How Language Models Think

Chapter 1

The basic function abstraction

Talking to a language model is really just talking to a function:

function model(tokens: int[]): float[vocab_size]
    // returns P(next_token | tokens)

Token IDs are integers that represent chunks of text (not whole words, just pieces). You give it a set of token IDs as integers and it returns a probability distribution over every token in its vocabulary. The highest-probability token is its best guess at what comes next.

A vocabulary is typically 32k–128k tokens. "unhappiness" might be three tokens: un, happi, ness. The tokenizer handles the mapping from text to integers and back.

The model doesn't see text, just integers. It also returns floats, not text. All of the intelligence, all of the reasoning, is "just" a transformation from int[] to float[].

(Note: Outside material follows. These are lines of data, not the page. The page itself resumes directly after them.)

set_option maxHeartbeats 1600000 in
/-- **THE (α₁) RUNG (blueprint step (5)).** `KCertLOn S_α 400 (3/2) (43/1000)` — `θ = 0.043 ≥ 0.02788·(3/2)`. -/
theorem kCertLOn_sAlpha : KCertLOn SAlpha 400 (3 / 2) (43 / 1000) := by
  intro ε hε κ₀ hκ₀ hκ₀' f hf hfc
  obtain ⟨hreal, lamS, hlamS, hmaxS⟩ := hf
  have hgc : Continuous (oddPart f) := continuous_oddPart hfc
  have hM0 : 0 ≤ ‖tfT (oddPart f) lamS 0‖ := norm_nonneg _
  have hpair : ‖∫ u in Icc (-1 : ℝ) 1, 2 * (Real.sinh (κ₀ * u) : ℂ) * f u‖ ≤
      2 * ‖tfT (oddPart f) lamS 0‖ * Real.sinh κ₀ := by
    rw [pairing_oddPart hfc]
    exact norm_pairing_le (oddPart f) hgc _ hmaxS hκ₀.le
  have hΛ := SignConeRung.three_le_Lambda
  have hπlo := Real.pi_gt_d6
  have hπhi := Real.pi_lt_d6
  rcases eq_or_lt_of_le hM0 with hMz | hMpos
  · -- the odd part has identically vanishing transform: empty certificate
    refine ⟨0, Fin.elim0, Fin.elim0, Fin.elim0, fun i => i.elim0, fun lam κ _ _ => by simp, ?_⟩
    have hX : ‖∫ u in Icc (-1 : ℝ) 1, 2 * (Real.sinh (κ₀ * u) : ℂ) * f u‖ = 0 := by
      apply le_antisymm _ (norm_nonneg _)
      calc ‖∫ u in Icc (-1 : ℝ) 1, 2 * (Real.sinh (κ₀ * u) : ℂ) * f u‖
          ≤ 2 * ‖tfT (oddPart f) lamS 0‖ * Real.sinh κ₀ := hpair
        _ = 0 := by rw [← hMz]; ring
    rw [hX]
    simp
  · set M := ‖tfT (oddPart f) lamS 0‖ with hM_def
    have hatS : ‖tfT (oddPart f) lamS 0‖ = M := rfl
    have hatS' : ‖tfT (oddPart f) (-lamS) 0‖ = M := norm_tfT_oddPart_neg hreal lamS 0
    have hfar := maximiser_far (oddPart f) hgc hMpos hmaxS hatS (tfT_oddPart_zero f)
    -- geometry of the two lobes: no window straddles 0 and the two lobes are never active together
    have hgeo : ∀ j : ℕ, j < 16 → ∀ c : ℝ, 27 / 20 < |c| →
        ¬ (c - (π / 2 - yN j) < 0 ∧ 0 ≤ c + (π / 2 - yN j)) := by
      intro j hj c hc ⟨h1, h2⟩
      obtain ⟨hy1, hy2⟩ := yN_mem j hj
      have : |c| ≤ π / 2 - yN j := abs_le.mpr ⟨by linarith, by linarith⟩
      linarith
    have hfar' : 27 / 20 < |(-lamS)| := by rwa [abs_neg]
    refine ⟨16 + 16, aW lamS, bW lamS, tW M, ?_, ?_, ?_⟩
    · -- window data are admissible
      intro i
      induction i using Fin.addCases with
      | left j =>
          simp only [aW, bW, tW, Fin.append_left]
          obtain ⟨hy1, hy2⟩ := yN_mem j j.isLt
          have habs := abs_le.mp hlamS
          have ht : 0 ≤ M ^ 2 * (sN (j : ℕ) ^ 2 - sN ((j : ℕ) + 1) ^ 2) := by
            have h1 := sN_succ_le j
            have h2 := sN_nonneg ((j : ℕ) + 1)
            have : sN ((j : ℕ) + 1) ^ 2 ≤ sN (j : ℕ) ^ 2 := pow_le_pow_left₀ h2 h1 2
            exact mul_nonneg (sq_nonneg M) (by linarith)
          exact ⟨by linarith, by linarith, by linarith, by linarith, ht⟩
      | right j =>
          simp only [aW, bW, tW, Fin.append_right]
          obtain ⟨hy1, hy2⟩ := yN_mem j j.isLt
          have habs := abs_le.mp hlamS
          have ht : 0 ≤ M ^ 2 * (sN (j : ℕ) ^ 2 - sN ((j : ℕ) + 1) ^ 2) := by
            have h1 := sN_succ_le j
            have h2 := sN_nonneg ((j : ℕ) + 1)
            have : sN ((j : ℕ) + 1) ^ 2 ≤ sN (j : ℕ) ^ 2 := pow_le_pow_left₀ h2 h1 2
            exact mul_nonneg (sq_nonneg M) (by linarith)
          exact ⟨by linarith, by linarith, by linarith, by linarith, ht⟩
    · -- the certificate lies below ‖tfT f‖²
      intro lam κ hκ hκ'
      have hdom : ‖tfT (oddPart f) lam κ‖ ^ 2 ≤ ‖tfT f lam κ‖ ^ 2 :=
        pow_le_pow_left₀ (norm_nonneg _) (norm_tfT_oddPart_le hreal hfc lam κ) 2
      have hA := lobe_levels (oddPart f) hgc hMpos hmaxS hatS (lam := lam) hκ hκ'.le
      have hB := lobe_levels (oddPart f) hgc hMpos hmaxS hatS' (lam := lam) hκ hκ'.le
      rw [Finset.sum_filter, Fin.sum_univ_add]
      simp only [aW, bW, tW, Fin.append_left, Fin.append_right]
      rw [Fin.sum_univ_eq_sum_range (fun j => if lamS - (π / 2 - yN j) < lam ∧ lam ≤ lamS + (π / 2 - yN j)
            then M ^ 2 * (sN j ^ 2 - sN (j + 1) ^ 2) else 0) 16,
          Fin.sum_univ_eq_sum_range (fun j => if -lamS - (π / 2 - yN j) < lam ∧ lam ≤ -lamS + (π / 2 - yN j)
            then M ^ 2 * (sN j ^ 2 - sN (j + 1) ^ 2) else 0) 16]
      rw [Finset.sum_filter] at hA hB
      by_cases hact : ∃ j, j < 16 ∧ (lamS - (π / 2 - yN j) < lam ∧ lam ≤ lamS + (π / 2 - yN j))
      · -- lobe at lamS active ⇒ lobe at −lamS silent
        obtain ⟨j₁, hj₁, hc1, hc2⟩ := hact
        obtain ⟨hy1, hy2⟩ := yN_mem j₁ hj₁
        have hBz : (∑ j ∈ Finset.range 16, if -lamS - (π / 2 - yN j) < lam ∧ lam ≤ -lamS + (π / 2 - yN j)
            then M ^ 2 * (sN j ^ 2 - sN (j + 1) ^ 2) else 0) = 0 := by
          apply Finset.sum_eq_zero
          intro j hj
          rw [if_neg]
          rintro ⟨h1, h2⟩
          obtain ⟨hy1', hy2'⟩ := yN_mem j (Finset.mem_range.mp hj)
          have : |lamS| ≤ 27 / 20 := abs_le.mpr ⟨by linarith, by linarith⟩
          linarith
        rw [hBz, add_zero]
        exact hA.trans hdom
      · have hAz : (∑ j ∈ Finset.range 16, if lamS - (π / 2 - yN j) < lam ∧ lam ≤ lamS + (π / 2 - yN j)
            then M ^ 2 * (sN j ^ 2 - sN (j + 1) ^ 2) else 0) = 0 := by
          apply Finset.sum_eq_zero
          intro j hj
          rw [if_neg]
          intro h
          exact hact ⟨j, Finset.mem_range.mp hj, h⟩
        rw [hAz, zero_add]
        exact hB.trans hdom
    · -- the credit inequality
      rw [Fin.sum_univ_add]
      simp only [aW, bW, tW, Fin.append_left, Fin.append_right]
      rw [Fin.sum_univ_eq_sum_range (fun j => M ^ 2 * (sN j ^ 2 - sN (j + 1) ^ 2) *
            (lamS + (π / 2 - yN j) - (lamS - (π / 2 - yN j)) - 3 / 2 -
              if lamS - (π / 2 - yN j) < 0 ∧ 0 ≤ lamS + (π / 2 - yN j) then 3 / 2 else 0)) 16,
          Fin.sum_univ_eq_sum_range (fun j => M ^ 2 * (sN j ^ 2 - sN (j + 1) ^ 2) *
            (-lamS + (π / 2 - yN j) - (-lamS - (π / 2 - yN j)) - 3 / 2 -
              if -lamS - (π / 2 - yN j) < 0 ∧ 0 ≤ -lamS + (π / 2 - yN j) then 3 / 2 else 0)) 16]
      have hcredA : M ^ 2 * (571 / 2500) ≤ ∑ j ∈ Finset.range 16, M ^ 2 * (sN j ^ 2 - sN (j + 1) ^ 2) *
            (lamS + (π / 2 - yN j) - (lamS - (π / 2 - yN j)) - 3 / 2 -
              if lamS - (π / 2 - yN j) < 0 ∧ 0 ≤ lamS + (π / 2 - yN j) then 3 / 2 else 0) := by
        have h := credit16
        calc M ^ 2 * (571 / 2500) ≤ M ^ 2 * ∑ j ∈ Finset.range 16,
              (sN j ^ 2 - sN (j + 1) ^ 2) * (1641592 / 1000000 - 2 * yN j) :=
              mul_le_mul_of_nonneg_left h (sq_nonneg M)
          _ = ∑ j ∈ Finset.range 16, M ^ 2 * ((sN j ^ 2 - sN (j + 1) ^ 2) * (1641592 / 1000000 - 2 * yN j)) := by
              rw [Finset.mul_sum]
          _ ≤ _ := by
              apply Finset.sum_le_sum
              intro j hj
              have hj16 := Finset.mem_range.mp hj
              rw [if_neg (hgeo j hj16 lamS hfar)]
              have ht : 0 ≤ sN j ^ 2 - sN (j + 1) ^ 2 := by
                have h1 := sN_succ_le j
                have h2 := sN_nonneg (j + 1)
                have : sN (j + 1) ^ 2 ≤ sN j ^ 2 := pow_le_pow_left₀ h2 h1 2
                linarith
              have hM2 : 0 ≤ M ^ 2 := sq_nonneg M
              have hlen : 1641592 / 1000000 - 2 * yN j ≤
                  lamS + (π / 2 - yN j) - (lamS - (π / 2 - yN j)) - 3 / 2 - 0 := by linarith
              calc M ^ 2 * ((sN j ^ 2 - sN (j + 1) ^ 2) * (1641592 / 1000000 - 2 * yN j))
                  = (M ^ 2 * (sN j ^ 2 - sN (j + 1) ^ 2)) * (1641592 / 1000000 - 2 * yN j) := by ring
                _ ≤ (M ^ 2 * (sN j ^ 2 - sN (j + 1) ^ 2)) *
                    (lamS + (π / 2 - yN j) - (lamS - (π / 2 - yN j)) - 3 / 2 - 0) :=
                    mul_le_mul_of_nonneg_left hlen (mul_nonneg hM2 ht)
      have hcredB : M ^ 2 * (571 / 2500) ≤ ∑ j ∈ Finset.range 16, M ^ 2 * (sN j ^ 2 - sN (j + 1) ^ 2) *
            (-lamS + (π / 2 - yN j) - (-lamS - (π / 2 - yN j)) - 3 / 2 -
              if -lamS - (π / 2 - yN j) < 0 ∧ 0 ≤ -lamS + (π / 2 - yN j) then 3 / 2 else 0) := by
        have h := credit16
        calc M ^ 2 * (571 / 2500) ≤ M ^ 2 * ∑ j ∈ Finset.range 16,
              (sN j ^ 2 - sN (j + 1) ^ 2) * (1641592 / 1000000 - 2 * yN j) :=
              mul_le_mul_of_nonneg_left h (sq_nonneg M)
          _ = ∑ j ∈ Finset.range 16, M ^ 2 * ((sN j ^ 2 - sN (j + 1) ^ 2) * (1641592 / 1000000 - 2 * yN j)) := by
              rw [Finset.mul_sum]
          _ ≤ _ := by
              apply Finset.sum_le_sum
              intro j hj
              have hj16 := Finset.mem_range.mp hj
              rw [if_neg (hgeo j hj16 (-lamS) hfar')]
              have ht : 0 ≤ sN j ^ 2 - sN (j + 1) ^ 2 := by
                have h1 := sN_succ_le j
                have h2 := sN_nonneg (j + 1)
                have : sN (j + 1) ^ 2 ≤ sN j ^ 2 := pow_le_pow_left₀ h2 h1 2
                linarith
              have hM2 : 0 ≤ M ^ 2 := sq_nonneg M
              have hlen : 1641592 / 1000000 - 2 * yN j ≤
                  -lamS + (π / 2 - yN j) - (-lamS - (π / 2 - yN j)) - 3 / 2 - 0 := by linarith
              calc M ^ 2 * ((sN j ^ 2 - sN (j + 1) ^ 2) * (1641592 / 1000000 - 2 * yN j))
                  = (M ^ 2 * (sN j ^ 2 - sN (j + 1) ^ 2)) * (1641592 / 1000000 - 2 * yN j) := by ring
                _ ≤ (M ^ 2 * (sN j ^ 2 - sN (j + 1) ^ 2)) *
                    (-lamS + (π / 2 - yN j) - (-lamS - (π / 2 - yN j)) - 3 / 2 - 0) :=
                    mul_le_mul_of_nonneg_left hlen (mul_nonneg hM2 ht)
      -- the arithmetic: 2π θ X² ≤ (1+ε) Φ · credit
      set CR := (∑ j ∈ Finset.range 16, M ^ 2 * (sN j ^ 2 - sN (j + 1) ^ 2) *
            (lamS + (π / 2 - yN j) - (lamS - (π / 2 - yN j)) - 3 / 2 -
              if lamS - (π / 2 - yN j) < 0 ∧ 0 ≤ lamS + (π / 2 - yN j) then 3 / 2 else 0)) +
          ∑ j ∈ Finset.range 16, M ^ 2 * (sN j ^ 2 - sN (j + 1) ^ 2) *
            (-lamS + (π / 2 - yN j) - (-lamS - (π / 2 - yN j)) - 3 / 2 -
              if -lamS - (π / 2 - yN j) < 0 ∧ 0 ≤ -lamS + (π / 2 - yN j) then 3 / 2 else 0) with hCR
      have hCR2 : 2 * (M ^ 2 * (571 / 2500)) ≤ CR := by rw [hCR]; linarith
      have hsinh := SignConeRung.sinh_le_of_le_half hκ₀.le hκ₀'.le
      have hΦ := SignConeRung.Phi_lower hκ₀
      have hΦ0 : 0 ≤ Phi κ₀ := le_trans (by positivity) hΦ
      set X := ‖∫ u in Icc (-1 : ℝ) 1, 2 * (Real.sinh (κ₀ * u) : ℂ) * f u‖ with hX_def
      have hX0 : 0 ≤ X := norm_nonneg _
      have hX : X ≤ 2.0844 * κ₀ * M := by
        calc X ≤ 2 * M * Real.sinh κ₀ := hpair
          _ ≤ 2 * M * (2 * κ₀ * 0.5211) := by gcongr
          _ = 2.0844 * κ₀ * M := by ring
      have hX2 : X ^ 2 ≤ (2.0844 * κ₀ * M) ^ 2 := pow_le_pow_left₀ hX0 hX 2
      have hkm : 0 ≤ (κ₀ * M) ^ 2 := sq_nonneg _
      have hCR0 : 0 ≤ CR := le_trans (by positivity) hCR2
      calc 2 * Real.pi * (43 / 1000) * X ^ 2 ≤ 2 * 3.141593 * (43 / 1000) * (2.0844 * κ₀ * M) ^ 2 := by
            gcongr
        _ ≤ 1 * (8 / 3 * κ₀ ^ 2) * (2 * (M ^ 2 * (571 / 2500))) := by nlinarith
        _ ≤ (1 + ε) * Phi κ₀ * CR := by gcongr; linarith
/-!
# Crux V2♭ / V2♭ₘ (`KolyvaginCorankLowerBoundAtTwo[Margin]`, stmt-BirchSwinnertonDyer-24623 / -27015),
# line `kolyvagin_depth_split`: Kolyvagin's whole induction at `2` from ONE step — the PRIME SWAP

Kolyvagin, Math. Ann. 291 (1991), proof of Thm. 2.2: "Let `η'_1 = p_0 p'_1 … p'_f` be such that
`m(η'_1) = m_f`. By means of [1, Proposition 8] we can, by induction, replace `p'_1, …, p'_f` by
`p_1, …, p_f` such that `η_1 ∈ Λ^f_{n'}` and `m(η_1) = m_f`. Then we again use [1, Proposition 8] …
and by induction find a suitable `η_i`."  Both uses of [1, Prop. 8] are ONE statement, the prime
swap: from a window conductor `∏ T` carrying a class `c_M(∏ T)` that is LARGE at some fresh
Kolyvagin prime (`2^j c_M ∉ ker loc_v` at a prime of index `≥ I` outside any finite set) and a
prime `a ∈ T` to drop, a fresh Kolyvagin prime `ℓ` of index `≥ I` TESTING the class
(`2^j c_M(∏ T) ∉ ker loc_λ`) such that the swapped window `insert ℓ (T ∖ {a})` again carries a class
that is large at some fresh prime, WITH THE SAME `j` (the swap at `2` is lossless once informative —
crux-dir memo `MARGIN_THETA.md`: the `Δ_E < 0` pairing bit and the `Δ_E > 0` Frobenius-square bit
are symmetric between the two surviving terms of the reciprocity law), under the RELATIVE-ORDER
condition `M + c₀ ≤ 2j` (Kolyvagin's `2 m(λ₀) < n(λ₀)`, Math. Ann. 291 p. 257).

`windowsTheta_of_swap` (this file, PROVED): on a fixed frame, from
* (SWAP) the prime swap at `2` with constant `c₀` — hypothesis `hswap`, the research kernel
  ([1, Prop. 8] at `2`; its inside is Čebotarev for two classes, the auxiliary class from the signed
  Poitou–Tate count, the reciprocity law, McCallum 4.4 at the two primes = Q2
  `KolyvaginRelationAtTwo`, and the local pairings at Kolyvagin primes — NOT proved here),
* (CHEB) Čebotarev at `2` for one Kolyvagin class with index raising and constant loss `c₁` —
  hypothesis `hcheb` (the two-level sequel of the landed `exists_kolyvaginPrime_gt_two_eigenclass`),
* (LOC↑) local orders of `c_M(n)` at a fresh Kolyvagin prime go UP with the level — `hlocUp`,
* (GLOB↑) global orders go up with the level (`ι_* c_M = 2^{M'-M} c_{M'}`, `ι_*` injective as
  `E(K)[2] = 0`) — `hglobUp`,
and a θ-STRONG SEED (`c_{M₀}(n₀) ≠ 0` of depth `ν ≥ 1` with `θ M₀ + k ≤ M(n₀)`, `θ ≥ 2`,
`k ≥ c₀ + 2c₁ + 1`) with θ-MINIMALITY (every class of depth `< ν` and relative margin `(θ, k)`
vanishes), Kolyvagin's conclusion at EVERY level `M`: `ν + 1` windows of `ν` fresh Kolyvagin primes
of index `≥ M + 1`, test primes `q_j ∈ S_i` (`j < i`) with places `v_j`, all sub-window classes
vanishing at level `M`, and `2^e c_M(∏ S_i) ∉ ker loc_{v_i}` for `e + dd < M` with ONE defect `dd`
(= the conclusion of the registered stub `stub_windowSupplyAtStrongDepth`, with `f = ν`).
The walk: `ν` swaps at the seed's top level `M* = θM₀ + k − 1` replace the seed primes by fresh
ones of index `≥ I` (the relative order `> 1/2` holds there BECAUSE of `θ ≥ 2`, and is preserved);
the level is then raised to `max M M₁` (`M₁ = 2M* + c₀`, where relative order `> 1/2` holds again
since the divisibility is frozen); `ν + 1` more swaps produce the windows
(`exists_windows_of_step`, landed p611841).  HONEST FRAMING: the four hypotheses at `2` are NOT
proved here (SWAP is beyond print at `2`; CHEB is conditional on `chebotarev_artinRep` in its
landed one-level form); nothing here proves V2♭, V2♭ₘ or BSD.
-/

set_option autoImplicit false
-- the Theorems namespace of this sub repeats the summit name by design (D-0017 nested layout)
set_option linter.dupNamespace false

noncomputable section

open scoped Classical

open WeierstrassCurve Literature.NumberTheory.EllipticCurves
  Literature.NumberTheory.EllipticCurves.ModularForms NumberField IsDedekindDomain
open Summit.BirchSwinnertonDyer.BirchSwinnertonDyer.Theses.KolyvaginRankRigidityAtTwo

namespace Summit.BirchSwinnertonDyer.BirchSwinnertonDyer.Theorems.KolyvaginLowerBoundAtTwo

/-! ## Window conductors: products of distinct primes (local copies of the skeleton's lemmas) -/

/-- The prime factors of a product of distinct primes. [folklore] -/
private theorem primeFactors_prod_primes₁ {s : Finset ℕ} (hs : ∀ p ∈ s, p.Prime) :
    (∏ p ∈ s, p).primeFactors = s :=
  Nat.primeFactors_prod hs

/-- A product of distinct primes is square-free. [folklore] -/
private theorem squarefree_prod_primes₁ {s : Finset ℕ} (hs : ∀ p ∈ s, p.Prime) :
    Squarefree (∏ p ∈ s, p) := by
  refine Finset.squarefree_prod_of_pairwise_isCoprime (fun a ha b hb hab ↦ ?_)
    fun p hp ↦ (hs p hp).squarefree
  simp only [← Nat.coprime_iff_isRelPrime]
  exact (Nat.coprime_primes (hs a ha) (hs b hb)).mpr hab

/-- Removing one prime from a product of distinct primes. [folklore] -/
private theorem prod_primes_div₁ {s : Finset ℕ} (hs : ∀ p ∈ s, p.Prime) {ℓ : ℕ} (hℓ : ℓ ∈ s) :
    (∏ p ∈ s, p) / ℓ = ∏ p ∈ s.erase ℓ, p := by
  refine Nat.div_eq_of_eq_mul_right (hs ℓ hℓ).pos ?_
  rw [Finset.mul_prod_erase s (fun p ↦ p) hℓ]
/-- **Theory Box 3, eqs. (31)–(32)**: for any `ρ` with `|Tr(P_S ρ)| ≤ 1` for every `S` (every
density matrix), `|Tr[(O − Π_K O) ρ]| ≤ Σ_{S ∉ K} |a_S|` — 'We can upper bound the truncation error
via the triangle inequality … ≤ Σ_{truncated Paulis} |c_α| =: Δ_L' (a worst-case bound; the
ℓ₂ / average-case refinements of the Box are not formalised). [cite: RudolphEtAl2025, Theory Box 3 eqs. (31)–(32)] -/
theorem norm_trace_sub_truncateTo_mul_le (K : Finset (ι → Pauli)) (M ρ : Matrix (ι → Bool) (ι → Bool) ℂ)
    (hρ : ∀ S, ‖pauliCoeff ρ S‖ ≤ 1) :
    ‖((M - truncateTo K M) * ρ).trace‖ ≤
      ((2 : ℝ) ^ Fintype.card ι)⁻¹ * ∑ S ∈ Finset.univ \ K, ‖pauliCoeff M S‖ := by
  rw [sub_truncateTo_eq, Matrix.smul_mul, Matrix.trace_smul, Finset.sum_mul, Matrix.trace_sum]
  simp only [Matrix.smul_mul, Matrix.trace_smul, smul_eq_mul]
  rw [norm_mul, norm_inv, norm_pow, Complex.norm_two]
  refine mul_le_mul_of_nonneg_left ((norm_sum_le _ _).trans (Finset.sum_le_sum fun S _ => ?_))
    (by positivity)
  rw [norm_mul, ← pauliCoeff_eq]
  exact mul_le_of_le_one_right (norm_nonneg _) (hρ S)

end Literature.Computability.QuantumComplexity.PauliPropagation
/-- `V_d(z)` is the density product of `seqPairBox` over `P(z)`. [cite: HalberstamRichert1974, Thm 2.5 (the product `W(z)`)] -/
theorem densityProduct_seqPairBox_eq (A A' L d a b : ℕ) (z : ℝ) :
    (seqPairBox A A' L d a b).densityProduct (primesProdBelow z) = classSieveProduct d z := by
  rw [SieveSequence.densityProduct, primeFactors_primesProdBelow, classSieveProduct]
  rfl

/-- `V_d(z)` with its factors spelled out: `1` at `p ∣ d`, `1 − ω(p)/p²` at `p ∤ d`.
[cite: HeathBrownMoroz2004, Lemma 2.4] -/
theorem classSieveProduct_eq (d : ℕ) (z : ℝ) :
    classSieveProduct d z =
      ∏ p ∈ Nat.primesBelow ⌈z⌉₊, (if p ∣ d then (1 : ℝ) else 1 - (pairZeroCount p : ℝ) / (p : ℝ) ^ 2) := by
  refine prod_congr rfl fun p hp => ?_
  rw [pairClassDensity_prime d (Nat.prime_of_mem_primesBelow hp)]
  split_ifs <;> simp

/-- `0 < V_d(z)` (every factor is `≥ 1/2`). [cite: HalberstamRichert1974, Thm 2.5 (the product `W(z)`)] -/
theorem classSieveProduct_pos (d : ℕ) (z : ℝ) : 0 < classSieveProduct d z :=
  prod_pos fun p hp => by
    linarith [(pairClassDensity_prime_bounds d (Nat.prime_of_mem_primesBelow hp)).2.2]

/-- `V_d(z) ≤ 1`. [cite: HalberstamRichert1974, Thm 2.5 (the product `W(z)`)] -/
theorem classSieveProduct_le_one (d : ℕ) (z : ℝ) : classSieveProduct d z ≤ 1 :=
  prod_le_one (fun p hp => by linarith [(pairClassDensity_prime_bounds d (Nat.prime_of_mem_primesBelow hp)).2.2])
    fun p hp => by linarith [(pairClassDensity_prime_bounds d (Nat.prime_of_mem_primesBelow hp)).1]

A language model is a next-token predictor. It takes a sequence of token IDs and returns a probability distribution over what comes next.

Chapter 2

The Loop

A single call to the model produces one token. To generate a full response, you run it in a loop:

tokens = tokenize("The cat sat on the")

while not done:
    probs  = model(tokens)         // forward pass — the expensive part
    next   = sample(probs)          // pick a token from the distribution
    tokens.append(next)              // grow the sequence by one

Every iteration, we feed the entire sequence back into the model — including the tokens it just generated. The model re-processes everything from scratch to produce the next token.

This is autoregressive generation. It's why models get slower as they write longer responses: each new token requires a forward pass over a longer input.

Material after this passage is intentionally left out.